Required action: Search the data for the word "through" and copy every line that contains it.

---- Input data

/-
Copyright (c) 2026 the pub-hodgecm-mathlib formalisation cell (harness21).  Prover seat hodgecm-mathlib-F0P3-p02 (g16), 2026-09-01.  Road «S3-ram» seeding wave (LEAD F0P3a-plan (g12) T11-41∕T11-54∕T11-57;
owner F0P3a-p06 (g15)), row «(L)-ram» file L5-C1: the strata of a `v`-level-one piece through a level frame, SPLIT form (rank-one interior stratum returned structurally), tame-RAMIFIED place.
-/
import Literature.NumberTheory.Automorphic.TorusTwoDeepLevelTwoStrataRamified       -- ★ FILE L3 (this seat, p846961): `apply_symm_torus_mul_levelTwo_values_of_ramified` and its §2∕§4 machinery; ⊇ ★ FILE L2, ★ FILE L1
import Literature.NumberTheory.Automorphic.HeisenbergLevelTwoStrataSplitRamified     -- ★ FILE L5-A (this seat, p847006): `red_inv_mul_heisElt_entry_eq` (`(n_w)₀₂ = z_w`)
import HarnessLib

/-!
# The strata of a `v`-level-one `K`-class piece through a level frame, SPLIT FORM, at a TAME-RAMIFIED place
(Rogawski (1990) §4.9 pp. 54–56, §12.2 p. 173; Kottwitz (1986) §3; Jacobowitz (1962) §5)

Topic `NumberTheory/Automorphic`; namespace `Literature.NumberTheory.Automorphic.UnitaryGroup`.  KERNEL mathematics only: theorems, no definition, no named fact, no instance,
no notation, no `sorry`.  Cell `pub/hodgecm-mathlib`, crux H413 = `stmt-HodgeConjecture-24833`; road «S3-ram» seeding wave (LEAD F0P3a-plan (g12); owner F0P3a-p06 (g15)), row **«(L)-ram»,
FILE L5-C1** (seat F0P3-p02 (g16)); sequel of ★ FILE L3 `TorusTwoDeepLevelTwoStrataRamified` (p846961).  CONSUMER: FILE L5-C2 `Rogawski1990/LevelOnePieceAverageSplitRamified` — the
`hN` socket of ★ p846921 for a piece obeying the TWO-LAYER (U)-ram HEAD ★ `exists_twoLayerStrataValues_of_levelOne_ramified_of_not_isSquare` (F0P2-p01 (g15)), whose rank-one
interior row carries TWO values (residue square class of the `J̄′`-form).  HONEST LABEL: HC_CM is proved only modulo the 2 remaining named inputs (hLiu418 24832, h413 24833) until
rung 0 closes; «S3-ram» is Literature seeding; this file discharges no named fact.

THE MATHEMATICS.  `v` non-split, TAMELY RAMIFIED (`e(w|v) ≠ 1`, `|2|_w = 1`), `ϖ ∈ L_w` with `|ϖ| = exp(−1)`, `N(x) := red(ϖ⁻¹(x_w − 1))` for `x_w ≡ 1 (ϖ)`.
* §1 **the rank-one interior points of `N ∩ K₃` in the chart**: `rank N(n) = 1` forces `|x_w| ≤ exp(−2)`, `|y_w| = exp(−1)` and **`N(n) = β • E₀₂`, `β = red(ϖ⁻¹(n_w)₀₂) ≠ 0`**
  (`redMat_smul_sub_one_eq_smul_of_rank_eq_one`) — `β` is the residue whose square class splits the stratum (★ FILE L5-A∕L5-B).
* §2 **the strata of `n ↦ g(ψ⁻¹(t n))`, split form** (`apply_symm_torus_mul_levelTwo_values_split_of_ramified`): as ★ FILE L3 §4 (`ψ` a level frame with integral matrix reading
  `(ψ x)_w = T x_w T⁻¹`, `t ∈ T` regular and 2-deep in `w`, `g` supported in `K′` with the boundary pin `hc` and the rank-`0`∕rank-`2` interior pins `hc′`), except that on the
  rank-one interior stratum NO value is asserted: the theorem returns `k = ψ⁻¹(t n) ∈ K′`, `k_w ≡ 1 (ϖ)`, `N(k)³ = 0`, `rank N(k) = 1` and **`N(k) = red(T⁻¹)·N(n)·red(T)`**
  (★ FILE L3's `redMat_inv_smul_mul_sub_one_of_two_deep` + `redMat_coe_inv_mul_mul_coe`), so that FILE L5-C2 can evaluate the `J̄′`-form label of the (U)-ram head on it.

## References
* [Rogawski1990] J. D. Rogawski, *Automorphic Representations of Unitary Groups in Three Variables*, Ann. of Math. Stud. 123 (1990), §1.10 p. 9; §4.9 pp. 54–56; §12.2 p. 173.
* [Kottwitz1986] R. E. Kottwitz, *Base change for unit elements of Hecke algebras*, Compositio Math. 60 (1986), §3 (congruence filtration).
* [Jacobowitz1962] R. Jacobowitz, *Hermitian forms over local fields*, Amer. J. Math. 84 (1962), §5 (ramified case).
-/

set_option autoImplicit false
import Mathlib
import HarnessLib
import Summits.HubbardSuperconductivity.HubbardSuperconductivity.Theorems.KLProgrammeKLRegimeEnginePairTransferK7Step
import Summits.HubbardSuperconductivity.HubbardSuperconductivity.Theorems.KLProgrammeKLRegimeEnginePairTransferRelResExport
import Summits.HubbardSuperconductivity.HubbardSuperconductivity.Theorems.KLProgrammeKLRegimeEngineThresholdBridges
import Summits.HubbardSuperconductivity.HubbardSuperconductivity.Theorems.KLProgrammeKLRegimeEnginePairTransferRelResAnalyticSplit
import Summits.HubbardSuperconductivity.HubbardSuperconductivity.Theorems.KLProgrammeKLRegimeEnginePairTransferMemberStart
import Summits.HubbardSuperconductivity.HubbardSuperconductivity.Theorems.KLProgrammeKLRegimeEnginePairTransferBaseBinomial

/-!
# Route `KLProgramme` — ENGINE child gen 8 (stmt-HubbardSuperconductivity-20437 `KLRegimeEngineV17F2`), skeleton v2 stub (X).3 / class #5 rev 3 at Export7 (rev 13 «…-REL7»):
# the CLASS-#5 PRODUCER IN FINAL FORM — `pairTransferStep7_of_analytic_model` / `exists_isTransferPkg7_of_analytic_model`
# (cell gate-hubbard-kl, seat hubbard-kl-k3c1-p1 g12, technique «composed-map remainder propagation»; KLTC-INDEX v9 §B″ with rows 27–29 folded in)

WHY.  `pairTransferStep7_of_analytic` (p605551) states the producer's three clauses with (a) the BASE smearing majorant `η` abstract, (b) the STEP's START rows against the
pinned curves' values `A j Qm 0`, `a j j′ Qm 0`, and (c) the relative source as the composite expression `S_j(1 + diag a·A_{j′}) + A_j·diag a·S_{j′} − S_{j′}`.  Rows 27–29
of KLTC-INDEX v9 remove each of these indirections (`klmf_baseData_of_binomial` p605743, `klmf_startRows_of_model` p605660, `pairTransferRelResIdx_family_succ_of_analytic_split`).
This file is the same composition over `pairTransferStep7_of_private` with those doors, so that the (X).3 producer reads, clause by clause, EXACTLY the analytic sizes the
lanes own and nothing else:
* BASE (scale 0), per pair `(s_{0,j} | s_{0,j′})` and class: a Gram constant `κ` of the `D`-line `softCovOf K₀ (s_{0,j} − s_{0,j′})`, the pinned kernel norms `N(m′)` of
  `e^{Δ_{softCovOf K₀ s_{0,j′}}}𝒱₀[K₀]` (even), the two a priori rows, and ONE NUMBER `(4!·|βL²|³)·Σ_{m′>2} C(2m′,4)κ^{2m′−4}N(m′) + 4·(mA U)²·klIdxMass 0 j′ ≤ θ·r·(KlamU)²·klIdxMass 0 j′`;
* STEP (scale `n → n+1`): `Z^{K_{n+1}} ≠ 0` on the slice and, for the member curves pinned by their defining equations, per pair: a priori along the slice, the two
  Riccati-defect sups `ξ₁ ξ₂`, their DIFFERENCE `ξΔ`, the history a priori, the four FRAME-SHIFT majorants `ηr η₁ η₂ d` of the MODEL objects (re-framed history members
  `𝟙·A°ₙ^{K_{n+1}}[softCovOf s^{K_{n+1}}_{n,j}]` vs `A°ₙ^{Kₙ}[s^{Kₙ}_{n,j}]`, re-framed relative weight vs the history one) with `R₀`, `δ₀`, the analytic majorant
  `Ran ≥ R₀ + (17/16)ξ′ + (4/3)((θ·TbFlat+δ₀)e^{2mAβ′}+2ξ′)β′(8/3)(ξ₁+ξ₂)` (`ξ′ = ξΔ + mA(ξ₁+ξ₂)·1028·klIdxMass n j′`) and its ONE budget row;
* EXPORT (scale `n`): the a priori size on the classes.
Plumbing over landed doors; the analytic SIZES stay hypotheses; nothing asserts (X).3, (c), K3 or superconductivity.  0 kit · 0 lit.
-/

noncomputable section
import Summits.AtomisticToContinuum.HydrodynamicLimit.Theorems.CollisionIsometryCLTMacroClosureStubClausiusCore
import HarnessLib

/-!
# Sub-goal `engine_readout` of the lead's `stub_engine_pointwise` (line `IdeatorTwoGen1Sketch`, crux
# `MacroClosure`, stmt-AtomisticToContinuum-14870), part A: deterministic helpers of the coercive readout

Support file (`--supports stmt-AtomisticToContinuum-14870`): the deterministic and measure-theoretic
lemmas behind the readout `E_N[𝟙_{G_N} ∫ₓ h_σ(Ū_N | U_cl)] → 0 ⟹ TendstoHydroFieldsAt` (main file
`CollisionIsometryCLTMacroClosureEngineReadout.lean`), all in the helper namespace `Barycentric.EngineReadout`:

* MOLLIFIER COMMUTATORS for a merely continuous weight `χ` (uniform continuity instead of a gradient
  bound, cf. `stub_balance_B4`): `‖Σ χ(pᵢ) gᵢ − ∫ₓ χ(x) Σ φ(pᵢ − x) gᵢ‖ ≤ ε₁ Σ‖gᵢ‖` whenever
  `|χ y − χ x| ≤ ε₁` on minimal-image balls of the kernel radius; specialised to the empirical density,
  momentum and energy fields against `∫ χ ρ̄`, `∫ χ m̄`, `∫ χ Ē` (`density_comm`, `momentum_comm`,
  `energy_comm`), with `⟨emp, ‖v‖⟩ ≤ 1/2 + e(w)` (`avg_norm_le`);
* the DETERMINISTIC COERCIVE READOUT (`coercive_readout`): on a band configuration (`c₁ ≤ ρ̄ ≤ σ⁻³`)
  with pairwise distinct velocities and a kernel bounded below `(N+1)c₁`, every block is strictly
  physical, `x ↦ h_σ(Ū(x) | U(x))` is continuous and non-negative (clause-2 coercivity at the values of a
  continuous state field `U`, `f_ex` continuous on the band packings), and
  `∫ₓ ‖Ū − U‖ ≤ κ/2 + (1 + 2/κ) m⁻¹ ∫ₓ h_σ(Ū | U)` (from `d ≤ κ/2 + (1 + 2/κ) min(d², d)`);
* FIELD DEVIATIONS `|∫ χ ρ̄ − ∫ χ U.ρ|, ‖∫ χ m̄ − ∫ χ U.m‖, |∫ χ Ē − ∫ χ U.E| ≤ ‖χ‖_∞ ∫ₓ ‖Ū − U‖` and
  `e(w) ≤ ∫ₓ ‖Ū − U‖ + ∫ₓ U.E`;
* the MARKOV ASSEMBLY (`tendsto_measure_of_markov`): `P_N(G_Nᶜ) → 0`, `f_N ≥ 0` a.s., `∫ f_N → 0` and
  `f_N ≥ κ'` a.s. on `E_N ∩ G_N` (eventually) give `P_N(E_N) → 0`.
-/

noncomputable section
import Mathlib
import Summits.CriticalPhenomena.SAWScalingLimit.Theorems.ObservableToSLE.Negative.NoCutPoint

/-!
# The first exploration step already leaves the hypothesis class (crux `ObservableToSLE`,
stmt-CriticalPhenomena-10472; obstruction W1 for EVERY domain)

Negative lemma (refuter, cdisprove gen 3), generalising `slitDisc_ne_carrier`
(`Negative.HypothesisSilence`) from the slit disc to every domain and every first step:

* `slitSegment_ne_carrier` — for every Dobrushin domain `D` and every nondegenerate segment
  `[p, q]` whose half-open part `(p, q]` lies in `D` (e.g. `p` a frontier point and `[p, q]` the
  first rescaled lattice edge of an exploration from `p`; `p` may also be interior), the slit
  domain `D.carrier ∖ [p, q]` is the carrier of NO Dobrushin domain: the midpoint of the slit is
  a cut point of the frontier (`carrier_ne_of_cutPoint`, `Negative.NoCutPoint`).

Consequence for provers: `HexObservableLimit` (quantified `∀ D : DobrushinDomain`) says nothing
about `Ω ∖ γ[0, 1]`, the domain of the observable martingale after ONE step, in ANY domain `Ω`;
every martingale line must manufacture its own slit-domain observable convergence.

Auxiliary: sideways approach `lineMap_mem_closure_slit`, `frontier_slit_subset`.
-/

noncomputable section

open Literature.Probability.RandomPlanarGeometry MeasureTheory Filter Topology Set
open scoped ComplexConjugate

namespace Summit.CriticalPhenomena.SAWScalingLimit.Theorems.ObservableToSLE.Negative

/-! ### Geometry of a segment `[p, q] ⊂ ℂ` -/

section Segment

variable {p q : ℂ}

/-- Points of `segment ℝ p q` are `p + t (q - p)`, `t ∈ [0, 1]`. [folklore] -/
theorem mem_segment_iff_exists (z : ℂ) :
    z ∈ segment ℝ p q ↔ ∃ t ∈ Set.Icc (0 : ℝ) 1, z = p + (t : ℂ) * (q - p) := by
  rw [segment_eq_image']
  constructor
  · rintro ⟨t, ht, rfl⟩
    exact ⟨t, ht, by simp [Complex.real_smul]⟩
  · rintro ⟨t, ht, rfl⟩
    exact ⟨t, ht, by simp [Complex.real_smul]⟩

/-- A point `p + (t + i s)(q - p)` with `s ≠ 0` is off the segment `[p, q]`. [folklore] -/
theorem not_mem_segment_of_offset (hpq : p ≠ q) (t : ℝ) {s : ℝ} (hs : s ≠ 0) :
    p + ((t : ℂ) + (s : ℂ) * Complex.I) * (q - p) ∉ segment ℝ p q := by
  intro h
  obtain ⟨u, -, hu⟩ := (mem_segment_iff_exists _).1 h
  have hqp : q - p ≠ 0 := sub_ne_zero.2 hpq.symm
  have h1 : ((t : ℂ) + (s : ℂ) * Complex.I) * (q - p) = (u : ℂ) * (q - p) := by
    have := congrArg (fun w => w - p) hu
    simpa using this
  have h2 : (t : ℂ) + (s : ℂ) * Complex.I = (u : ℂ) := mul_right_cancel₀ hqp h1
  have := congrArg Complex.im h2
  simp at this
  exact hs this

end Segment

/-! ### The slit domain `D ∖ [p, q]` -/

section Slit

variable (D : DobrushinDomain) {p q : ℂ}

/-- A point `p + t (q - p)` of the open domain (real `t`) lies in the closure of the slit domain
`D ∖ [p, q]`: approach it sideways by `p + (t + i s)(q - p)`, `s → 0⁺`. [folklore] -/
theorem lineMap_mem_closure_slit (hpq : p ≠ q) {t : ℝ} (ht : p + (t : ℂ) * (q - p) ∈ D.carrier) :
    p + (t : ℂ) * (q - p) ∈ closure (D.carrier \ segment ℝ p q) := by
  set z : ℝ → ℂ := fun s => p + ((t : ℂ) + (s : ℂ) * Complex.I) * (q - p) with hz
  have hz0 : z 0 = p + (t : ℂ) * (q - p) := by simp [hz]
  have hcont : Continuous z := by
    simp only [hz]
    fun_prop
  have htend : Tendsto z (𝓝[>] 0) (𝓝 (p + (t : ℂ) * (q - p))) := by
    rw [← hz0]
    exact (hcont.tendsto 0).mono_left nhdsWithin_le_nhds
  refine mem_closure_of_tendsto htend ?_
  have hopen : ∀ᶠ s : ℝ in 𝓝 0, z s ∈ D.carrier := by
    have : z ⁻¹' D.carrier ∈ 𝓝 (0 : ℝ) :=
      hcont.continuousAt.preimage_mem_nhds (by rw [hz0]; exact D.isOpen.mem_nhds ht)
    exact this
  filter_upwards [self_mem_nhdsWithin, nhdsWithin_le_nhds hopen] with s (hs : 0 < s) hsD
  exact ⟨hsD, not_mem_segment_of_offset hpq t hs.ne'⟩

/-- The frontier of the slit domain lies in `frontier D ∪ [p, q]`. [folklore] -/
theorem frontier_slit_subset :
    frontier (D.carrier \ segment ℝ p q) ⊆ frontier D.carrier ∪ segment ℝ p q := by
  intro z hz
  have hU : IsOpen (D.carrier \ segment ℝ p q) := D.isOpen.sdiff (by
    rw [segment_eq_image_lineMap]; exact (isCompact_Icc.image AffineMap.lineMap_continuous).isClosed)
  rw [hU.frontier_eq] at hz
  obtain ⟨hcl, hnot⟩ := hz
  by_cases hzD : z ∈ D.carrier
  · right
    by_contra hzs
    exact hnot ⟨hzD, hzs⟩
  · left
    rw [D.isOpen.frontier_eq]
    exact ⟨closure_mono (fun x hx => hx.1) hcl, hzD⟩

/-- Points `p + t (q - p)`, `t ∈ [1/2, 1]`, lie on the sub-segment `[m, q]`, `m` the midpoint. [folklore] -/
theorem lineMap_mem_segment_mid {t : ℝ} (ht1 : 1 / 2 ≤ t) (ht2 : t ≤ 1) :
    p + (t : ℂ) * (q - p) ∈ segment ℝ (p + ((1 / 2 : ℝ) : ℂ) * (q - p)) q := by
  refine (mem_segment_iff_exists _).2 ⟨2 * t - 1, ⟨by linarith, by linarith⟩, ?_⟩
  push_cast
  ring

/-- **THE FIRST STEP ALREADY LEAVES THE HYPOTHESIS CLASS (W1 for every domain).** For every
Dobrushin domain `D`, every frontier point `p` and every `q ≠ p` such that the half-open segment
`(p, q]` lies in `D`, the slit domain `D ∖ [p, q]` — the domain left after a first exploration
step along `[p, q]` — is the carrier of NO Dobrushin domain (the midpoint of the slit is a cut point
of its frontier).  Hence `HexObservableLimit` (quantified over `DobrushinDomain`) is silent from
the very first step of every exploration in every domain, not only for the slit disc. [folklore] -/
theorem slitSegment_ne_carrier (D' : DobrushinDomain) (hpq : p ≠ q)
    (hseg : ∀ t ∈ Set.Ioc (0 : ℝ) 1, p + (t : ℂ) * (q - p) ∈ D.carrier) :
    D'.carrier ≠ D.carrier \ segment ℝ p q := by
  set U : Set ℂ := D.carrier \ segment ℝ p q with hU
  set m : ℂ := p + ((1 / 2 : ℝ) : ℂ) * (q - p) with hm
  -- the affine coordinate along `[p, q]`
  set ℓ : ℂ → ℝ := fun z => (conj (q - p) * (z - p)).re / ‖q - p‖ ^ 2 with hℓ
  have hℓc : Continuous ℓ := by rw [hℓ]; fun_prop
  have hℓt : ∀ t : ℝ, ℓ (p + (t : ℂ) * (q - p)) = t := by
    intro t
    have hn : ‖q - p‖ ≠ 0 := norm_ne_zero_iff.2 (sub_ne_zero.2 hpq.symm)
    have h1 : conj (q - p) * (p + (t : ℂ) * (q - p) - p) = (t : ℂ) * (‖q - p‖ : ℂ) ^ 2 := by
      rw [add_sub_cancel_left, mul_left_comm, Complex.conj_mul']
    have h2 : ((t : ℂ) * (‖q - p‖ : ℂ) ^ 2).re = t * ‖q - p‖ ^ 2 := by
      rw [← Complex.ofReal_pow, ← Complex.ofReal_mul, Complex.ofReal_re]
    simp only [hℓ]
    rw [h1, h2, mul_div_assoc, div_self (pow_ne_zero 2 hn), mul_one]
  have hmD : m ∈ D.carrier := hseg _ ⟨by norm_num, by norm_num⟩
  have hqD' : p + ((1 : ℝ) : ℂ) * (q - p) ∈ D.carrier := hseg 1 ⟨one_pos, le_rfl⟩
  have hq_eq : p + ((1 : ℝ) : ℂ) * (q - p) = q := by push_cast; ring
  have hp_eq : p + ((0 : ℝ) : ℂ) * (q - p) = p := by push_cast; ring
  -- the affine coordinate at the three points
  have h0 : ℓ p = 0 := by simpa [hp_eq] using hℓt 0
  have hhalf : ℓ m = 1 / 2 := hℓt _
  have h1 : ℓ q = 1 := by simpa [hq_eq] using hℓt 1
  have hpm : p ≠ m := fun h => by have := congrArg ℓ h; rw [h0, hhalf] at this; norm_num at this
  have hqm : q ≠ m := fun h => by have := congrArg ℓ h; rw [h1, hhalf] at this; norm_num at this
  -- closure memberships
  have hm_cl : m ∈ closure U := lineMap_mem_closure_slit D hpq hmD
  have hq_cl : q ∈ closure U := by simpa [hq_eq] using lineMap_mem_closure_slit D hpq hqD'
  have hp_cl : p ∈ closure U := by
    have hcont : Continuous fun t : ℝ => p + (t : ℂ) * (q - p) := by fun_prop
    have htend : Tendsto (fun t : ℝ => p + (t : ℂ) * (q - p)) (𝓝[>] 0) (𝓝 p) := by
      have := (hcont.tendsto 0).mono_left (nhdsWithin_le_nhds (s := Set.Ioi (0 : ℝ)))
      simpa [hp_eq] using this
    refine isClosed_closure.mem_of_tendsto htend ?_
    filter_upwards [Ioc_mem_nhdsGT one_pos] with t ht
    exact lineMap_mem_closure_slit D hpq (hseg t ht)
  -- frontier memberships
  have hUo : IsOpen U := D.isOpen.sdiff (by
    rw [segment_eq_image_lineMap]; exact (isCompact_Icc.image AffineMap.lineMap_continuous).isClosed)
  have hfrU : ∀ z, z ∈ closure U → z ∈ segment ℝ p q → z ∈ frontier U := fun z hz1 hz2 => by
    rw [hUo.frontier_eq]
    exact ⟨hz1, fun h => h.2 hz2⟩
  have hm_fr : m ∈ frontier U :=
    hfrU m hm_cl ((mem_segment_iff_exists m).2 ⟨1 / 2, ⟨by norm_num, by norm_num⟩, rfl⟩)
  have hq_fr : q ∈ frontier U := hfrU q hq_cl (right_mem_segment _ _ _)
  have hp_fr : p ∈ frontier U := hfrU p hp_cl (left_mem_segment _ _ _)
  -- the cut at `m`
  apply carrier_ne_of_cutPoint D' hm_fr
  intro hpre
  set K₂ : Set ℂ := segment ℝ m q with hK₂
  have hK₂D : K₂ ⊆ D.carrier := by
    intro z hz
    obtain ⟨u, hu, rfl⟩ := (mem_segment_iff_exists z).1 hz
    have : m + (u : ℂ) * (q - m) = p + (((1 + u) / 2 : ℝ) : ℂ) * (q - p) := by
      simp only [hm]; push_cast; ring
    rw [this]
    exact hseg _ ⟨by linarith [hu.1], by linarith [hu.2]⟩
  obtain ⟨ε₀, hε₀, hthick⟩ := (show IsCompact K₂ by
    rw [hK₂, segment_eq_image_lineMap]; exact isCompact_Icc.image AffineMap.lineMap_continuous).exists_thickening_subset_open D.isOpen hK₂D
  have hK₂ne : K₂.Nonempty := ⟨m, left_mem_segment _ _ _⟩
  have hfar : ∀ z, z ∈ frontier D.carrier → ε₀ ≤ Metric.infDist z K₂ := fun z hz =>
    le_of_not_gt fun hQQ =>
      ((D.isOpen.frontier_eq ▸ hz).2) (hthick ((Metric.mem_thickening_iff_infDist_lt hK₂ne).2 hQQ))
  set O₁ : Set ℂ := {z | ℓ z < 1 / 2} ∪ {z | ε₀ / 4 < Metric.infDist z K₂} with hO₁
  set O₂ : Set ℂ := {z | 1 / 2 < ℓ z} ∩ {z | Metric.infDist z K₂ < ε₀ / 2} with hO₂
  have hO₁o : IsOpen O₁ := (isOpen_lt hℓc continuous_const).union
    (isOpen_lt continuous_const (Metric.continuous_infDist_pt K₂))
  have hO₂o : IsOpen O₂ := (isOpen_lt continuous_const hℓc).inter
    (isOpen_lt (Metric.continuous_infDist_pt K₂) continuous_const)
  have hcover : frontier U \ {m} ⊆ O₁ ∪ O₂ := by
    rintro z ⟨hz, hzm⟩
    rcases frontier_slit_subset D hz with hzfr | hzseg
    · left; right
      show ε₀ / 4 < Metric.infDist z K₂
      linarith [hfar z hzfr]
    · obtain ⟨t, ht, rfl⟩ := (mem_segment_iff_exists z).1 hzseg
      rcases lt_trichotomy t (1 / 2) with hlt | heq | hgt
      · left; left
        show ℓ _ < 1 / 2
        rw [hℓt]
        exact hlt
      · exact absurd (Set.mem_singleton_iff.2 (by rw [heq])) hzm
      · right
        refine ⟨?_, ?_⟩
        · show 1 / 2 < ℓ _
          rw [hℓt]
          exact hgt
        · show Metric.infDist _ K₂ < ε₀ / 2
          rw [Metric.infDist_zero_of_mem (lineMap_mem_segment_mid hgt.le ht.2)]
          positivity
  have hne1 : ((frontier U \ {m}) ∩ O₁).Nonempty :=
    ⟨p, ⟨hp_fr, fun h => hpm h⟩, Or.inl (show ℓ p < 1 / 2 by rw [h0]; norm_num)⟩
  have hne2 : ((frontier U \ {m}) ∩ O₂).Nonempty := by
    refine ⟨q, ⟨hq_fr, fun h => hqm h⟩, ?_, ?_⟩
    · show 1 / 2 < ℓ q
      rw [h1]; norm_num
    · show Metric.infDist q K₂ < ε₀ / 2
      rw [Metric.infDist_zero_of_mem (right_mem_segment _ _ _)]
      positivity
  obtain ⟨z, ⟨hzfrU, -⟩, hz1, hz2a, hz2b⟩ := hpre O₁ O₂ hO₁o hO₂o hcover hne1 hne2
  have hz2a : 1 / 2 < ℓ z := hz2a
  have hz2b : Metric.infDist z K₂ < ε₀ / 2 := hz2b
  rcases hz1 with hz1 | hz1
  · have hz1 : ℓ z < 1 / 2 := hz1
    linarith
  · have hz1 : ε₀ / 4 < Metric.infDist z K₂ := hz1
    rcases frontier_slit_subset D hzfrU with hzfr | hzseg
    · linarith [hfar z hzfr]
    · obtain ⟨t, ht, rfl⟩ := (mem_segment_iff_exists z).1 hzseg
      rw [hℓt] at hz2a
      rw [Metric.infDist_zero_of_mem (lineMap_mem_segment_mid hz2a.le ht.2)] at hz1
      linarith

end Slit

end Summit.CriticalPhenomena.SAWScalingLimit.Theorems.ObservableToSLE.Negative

--------

Result of the task:
owner F0P3a-p06 (g15)), row «(L)-ram» file L5-C1: the strata of a `v`-level-one piece through a level frame, SPLIT form (rank-one interior stratum returned structurally), tame-RAMIFIED place.
# The strata of a `v`-level-one `K`-class piece through a level frame, SPLIT FORM, at a TAME-RAMIFIED place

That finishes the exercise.